▸ **PROVIDED DATA**
***

import Summits.QuantumFields.YangMills.Theorems.BalabanLadderIRcofEquipartitionSeamSpectralDictClauses
import HarnessLib

/-!
# Crux `IRcof` (stmt-QuantumFields-26930) · line `equipartition_seam` (row 47) · located stub L `SpectralDict.SliceRealisationV` —
# the REAL → COMPLEX positive-type bridge `complexPosType_of_real` (helper; LEAD prover ym-ir-line-ab-p1 g8 on critic ym-ir-crit-3 g6's ask, bus l.≈1795)

SOURCE OF RECORD: `Cruxes/IRcof/Lines/equipartition_seam_SpectralDict.lean` rev 2 (crux write b62f94c5b881; author ideator ym-ir-idea-22 g7),
§7 l.1181–1256 VERBATIM: `integrable_realSection`, `integrable_integral_realSection`, `complexPosType_of_real`.  WHY: the landed text of
L (`Theorems/…SpectralDict.lean`, p696729 = rev 1 of the workfile) states the positive-type clause in the COMPLEX test-function form
`∀ f : X → ℂ, Measurable f → (∀ x, ‖f x‖ ≤ 1) → 0 ≤ (∫∫ conj (f x) * K x y * f y).re`, while the slice-kernel packages
(`SliceKernel.slicePackage` ∕ `zPackage_of_twistSplitWeight`) deliver the REAL form `∀ φ : X → ℝ, Measurable φ → (∀ x, |φ x| ≤ 1) →
0 ≤ ∫∫ φ x * K x y * φ y`; this file is the 77-line step between them, BY NAME, so that no prover of L re-derives it (critic's
bookkeeping note: the two forms are equivalent for a real bounded kernel; rev 9 of the skeleton stays).

HONEST FRAMING.  Elementary measure theory (Fubini ∕ integrability of bounded sections, `Re ∬ conj(u+iv) K (u′+iv′) = ∬ uKu′ + ∬ vKv′`);
proves no located stub; six located stubs of row 47 open; class PWP, mechanism 0, width 0; `IRcof` ∕ `IR` 0∕1; the Yang–Mills mass gap
(Clay) is NOT proved by anything in this tree; R4 closes only the conditional finite-𝕋⁴ rung `BalabanLadder.UV`.
-/

noncomputable section

open MeasureTheory Filter Function Topology
open scoped InnerProductSpace ComplexConjugate ENNReal
open Literature.Analysis.OperatorTheory

namespace Summit.QuantumFields.YangMills.Cruxes.IRcof.EquipartitionSeam.SpectralDict

variable {X : Type*} [MeasurableSpace X] {μ : Measure X}

section RealPosType

variable [IsFiniteMeasure μ]

/-- Sections of a bounded real kernel against bounded measurable real test functions are integrable. -/
theorem integrable_realSection {Kr : X → X → ℝ} {C : ℝ} (hK : StronglyMeasurable (uncurry Kr))
    (hC : ∀ x y, ‖Kr x y‖ ≤ C) {p q : X → ℝ} (hq : Measurable q) (hp1 : ∀ x, |p x| ≤ 1)
    (hq1 : ∀ x, |q x| ≤ 1) (x : X) : Integrable (fun y => p x * Kr x y * q y) μ := by
  refine Integrable.of_bound
    ((measurable_const.mul (hK.of_uncurry_left (x := x)).measurable).mul hq).aestronglyMeasurable (max C 0)
    (Eventually.of_forall fun y => ?_)
  rw [norm_mul, norm_mul, Real.norm_eq_abs, Real.norm_eq_abs (q y)]
  calc |p x| * ‖Kr x y‖ * |q y| ≤ 1 * max C 0 * 1 :=
        mul_le_mul (mul_le_mul (hp1 x) ((hC x y).trans (le_max_left _ _)) (norm_nonneg _) zero_le_one)
          (hq1 y) (abs_nonneg _) (by positivity)
    _ = max C 0 := by ring

/-- … and so are their integrals as functions of the outer variable. -/
theorem integrable_integral_realSection {Kr : X → X → ℝ} {C : ℝ} (hK : StronglyMeasurable (uncurry Kr))
    (hC : ∀ x y, ‖Kr x y‖ ≤ C) {p q : X → ℝ} (hp : Measurable p) (hq : Measurable q) (hp1 : ∀ x, |p x| ≤ 1)
    (hq1 : ∀ x, |q x| ≤ 1) : Integrable (fun x => ∫ y, p x * Kr x y * q y ∂μ) μ := by
  have hG : StronglyMeasurable fun x => ∫ y, Kr x y * q y ∂μ := by
    have h2 : StronglyMeasurable fun z : X × X => uncurry Kr z * q z.2 :=
      hK.mul (hq.comp measurable_snd).stronglyMeasurable
    simpa [uncurry] using h2.integral_prod_right'
  have heq : (fun x => ∫ y, p x * Kr x y * q y ∂μ) = fun x => p x * ∫ y, Kr x y * q y ∂μ := by
    funext x; simp_rw [mul_assoc]; exact integral_const_mul _ _
  rw [heq]
  refine Integrable.of_bound (hp.stronglyMeasurable.mul hG).aestronglyMeasurable (1 * (max C 0 * μ.real Set.univ))
    (Eventually.of_forall fun x => ?_)
  rw [norm_mul, Real.norm_eq_abs]
  refine mul_le_mul (hp1 x) (norm_integral_le_of_norm_le_const (Eventually.of_forall fun y => ?_))
    (norm_nonneg _) zero_le_one
  rw [norm_mul, Real.norm_eq_abs (q y)]
  calc ‖Kr x y‖ * |q y| ≤ max C 0 * 1 :=
        mul_le_mul ((hC x y).trans (le_max_left _ _)) (hq1 y) (abs_nonneg _) (by positivity)
    _ = max C 0 := mul_one _

/-- **Real positive type implies complex positive type** for a real kernel: `Re ∬ conj f · K · f = ∬ uKu + ∬ vKv`
with `u = Re f`, `v = Im f`. -/
theorem complexPosType_of_real {Kr : X → X → ℝ} {C : ℝ} (hK : StronglyMeasurable (uncurry Kr))
    (hC : ∀ x y, ‖Kr x y‖ ≤ C)
    (hreal : ∀ φ : X → ℝ, Measurable φ → (∀ x, |φ x| ≤ 1) → 0 ≤ ∫ x, ∫ y, φ x * Kr x y * φ y ∂μ ∂μ)
    (f : X → ℂ) (hf : Measurable f) (hf1 : ∀ x, ‖f x‖ ≤ 1) :
    0 ≤ (∫ x, ∫ y, conj (f x) * ((Kr x y : ℝ) : ℂ) * f y ∂μ ∂μ).re := by
  set u : X → ℝ := fun x => (f x).re with hu_def
  set v : X → ℝ := fun x => (f x).im with hv_def
  have hu : Measurable u := Complex.measurable_re.comp hf
  have hv : Measurable v := Complex.measurable_im.comp hf
  have hu1 : ∀ x, |u x| ≤ 1 := fun x => (Complex.abs_re_le_norm _).trans (hf1 x)
  have hv1 : ∀ x, |v x| ≤ 1 := fun x => (Complex.abs_im_le_norm _).trans (hf1 x)
  -- pointwise decomposition of the integrand
  have hpt : ∀ x y, conj (f x) * ((Kr x y : ℝ) : ℂ) * f y =
      (((u x * Kr x y * u y + v x * Kr x y * v y : ℝ) : ℂ)) +
        Complex.I * (((u x * Kr x y * v y - v x * Kr x y * u y : ℝ) : ℂ)) := by
    intro x y
    (apply Complex.ext <;> simp [hu_def, hv_def, Complex.mul_re, Complex.mul_im]); ring
  -- inner integrals
  have hin : ∀ x, (∫ y, conj (f x) * ((Kr x y : ℝ) : ℂ) * f y ∂μ) =
      (((∫ y, u x * Kr x y * u y ∂μ) + (∫ y, v x * Kr x y * v y ∂μ) : ℝ) : ℂ) +
        Complex.I * (((∫ y, u x * Kr x y * v y ∂μ) - (∫ y, v x * Kr x y * u y ∂μ) : ℝ) : ℂ) := by
    intro x
    have i1 := integrable_realSection (μ := μ) hK hC (p := u) hu hu1 hu1 x
    have i2 := integrable_realSection (μ := μ) hK hC (p := v) hv hv1 hv1 x
    have i3 := integrable_realSection (μ := μ) hK hC (p := u) hv hu1 hv1 x
    have i4 := integrable_realSection (μ := μ) hK hC (p := v) hu hv1 hu1 x
    simp_rw [hpt x]
    rw [integral_add (i1.add i2).ofReal ((i3.sub i4).ofReal.const_mul _), integral_const_mul,
      integral_complex_ofReal, integral_complex_ofReal, integral_add i1 i2, integral_sub i3 i4]
  -- outer integral
  have o1 := integrable_integral_realSection (μ := μ) hK hC hu hu hu1 hu1
  have o2 := integrable_integral_realSection (μ := μ) hK hC hv hv hv1 hv1
  have o3 := integrable_integral_realSection (μ := μ) hK hC hu hv hu1 hv1
  have o4 := integrable_integral_realSection (μ := μ) hK hC hv hu hv1 hu1
  simp_rw [hin]
  rw [integral_add (o1.add o2).ofReal ((o3.sub o4).ofReal.const_mul _), integral_const_mul,
    integral_complex_ofReal, integral_complex_ofReal, integral_add o1 o2]
  simp only [Complex.add_re, Complex.ofReal_re, Complex.mul_re, Complex.I_re, Complex.I_im, Complex.ofReal_im,
    zero_mul, one_mul, sub_zero, add_zero]
  exact add_nonneg (hreal u hu hu1) (hreal v hv hv1)

end RealPosType

end Summit.QuantumFields.YangMills.Cruxes.IRcof.EquipartitionSeam.SpectralDict

end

***

▸ **ASSIGNED TASK**
Given the records above, reproduce precisely and only the lines between the line holding "have hv : Measurable" and the line holding "integral_add o1 o2]", inclusive.

▸ **ANSWER AREA**
  have hv : Measurable v := Complex.measurable_im.comp hf
  have hu1 : ∀ x, |u x| ≤ 1 := fun x => (Complex.abs_re_le_norm _).trans (hf1 x)
  have hv1 : ∀ x, |v x| ≤ 1 := fun x => (Complex.abs_im_le_norm _).trans (hf1 x)
  -- pointwise decomposition of the integrand
  have hpt : ∀ x y, conj (f x) * ((Kr x y : ℝ) : ℂ) * f y =
      (((u x * Kr x y * u y + v x * Kr x y * v y : ℝ) : ℂ)) +
        Complex.I * (((u x * Kr x y * v y - v x * Kr x y * u y : ℝ) : ℂ)) := by
    intro x y
    (apply Complex.ext <;> simp [hu_def, hv_def, Complex.mul_re, Complex.mul_im]); ring
  -- inner integrals
  have hin : ∀ x, (∫ y, conj (f x) * ((Kr x y : ℝ) : ℂ) * f y ∂μ) =
      (((∫ y, u x * Kr x y * u y ∂μ) + (∫ y, v x * Kr x y * v y ∂μ) : ℝ) : ℂ) +
        Complex.I * (((∫ y, u x * Kr x y * v y ∂μ) - (∫ y, v x * Kr x y * u y ∂μ) : ℝ) : ℂ) := by
    intro x
    have i1 := integrable_realSection (μ := μ) hK hC (p := u) hu hu1 hu1 x
    have i2 := integrable_realSection (μ := μ) hK hC (p := v) hv hv1 hv1 x
    have i3 := integrable_realSection (μ := μ) hK hC (p := u) hv hu1 hv1 x
    have i4 := integrable_realSection (μ := μ) hK hC (p := v) hu hv1 hu1 x
    simp_rw [hpt x]
    rw [integral_add (i1.add i2).ofReal ((i3.sub i4).ofReal.const_mul _), integral_const_mul,
      integral_complex_ofReal, integral_complex_ofReal, integral_add i1 i2, integral_sub i3 i4]
  -- outer integral
  have o1 := integrable_integral_realSection (μ := μ) hK hC hu hu hu1 hu1
  have o2 := integrable_integral_realSection (μ := μ) hK hC hv hv hv1 hv1
  have o3 := integrable_integral_realSection (μ := μ) hK hC hu hv hu1 hv1
  have o4 := integrable_integral_realSection (μ := μ) hK hC hv hu hv1 hu1
  simp_rw [hin]
  rw [integral_add (o1.add o2).ofReal ((o3.sub o4).ofReal.const_mul _), integral_const_mul,
    integral_complex_ofReal, integral_complex_ofReal, integral_add o1 o2]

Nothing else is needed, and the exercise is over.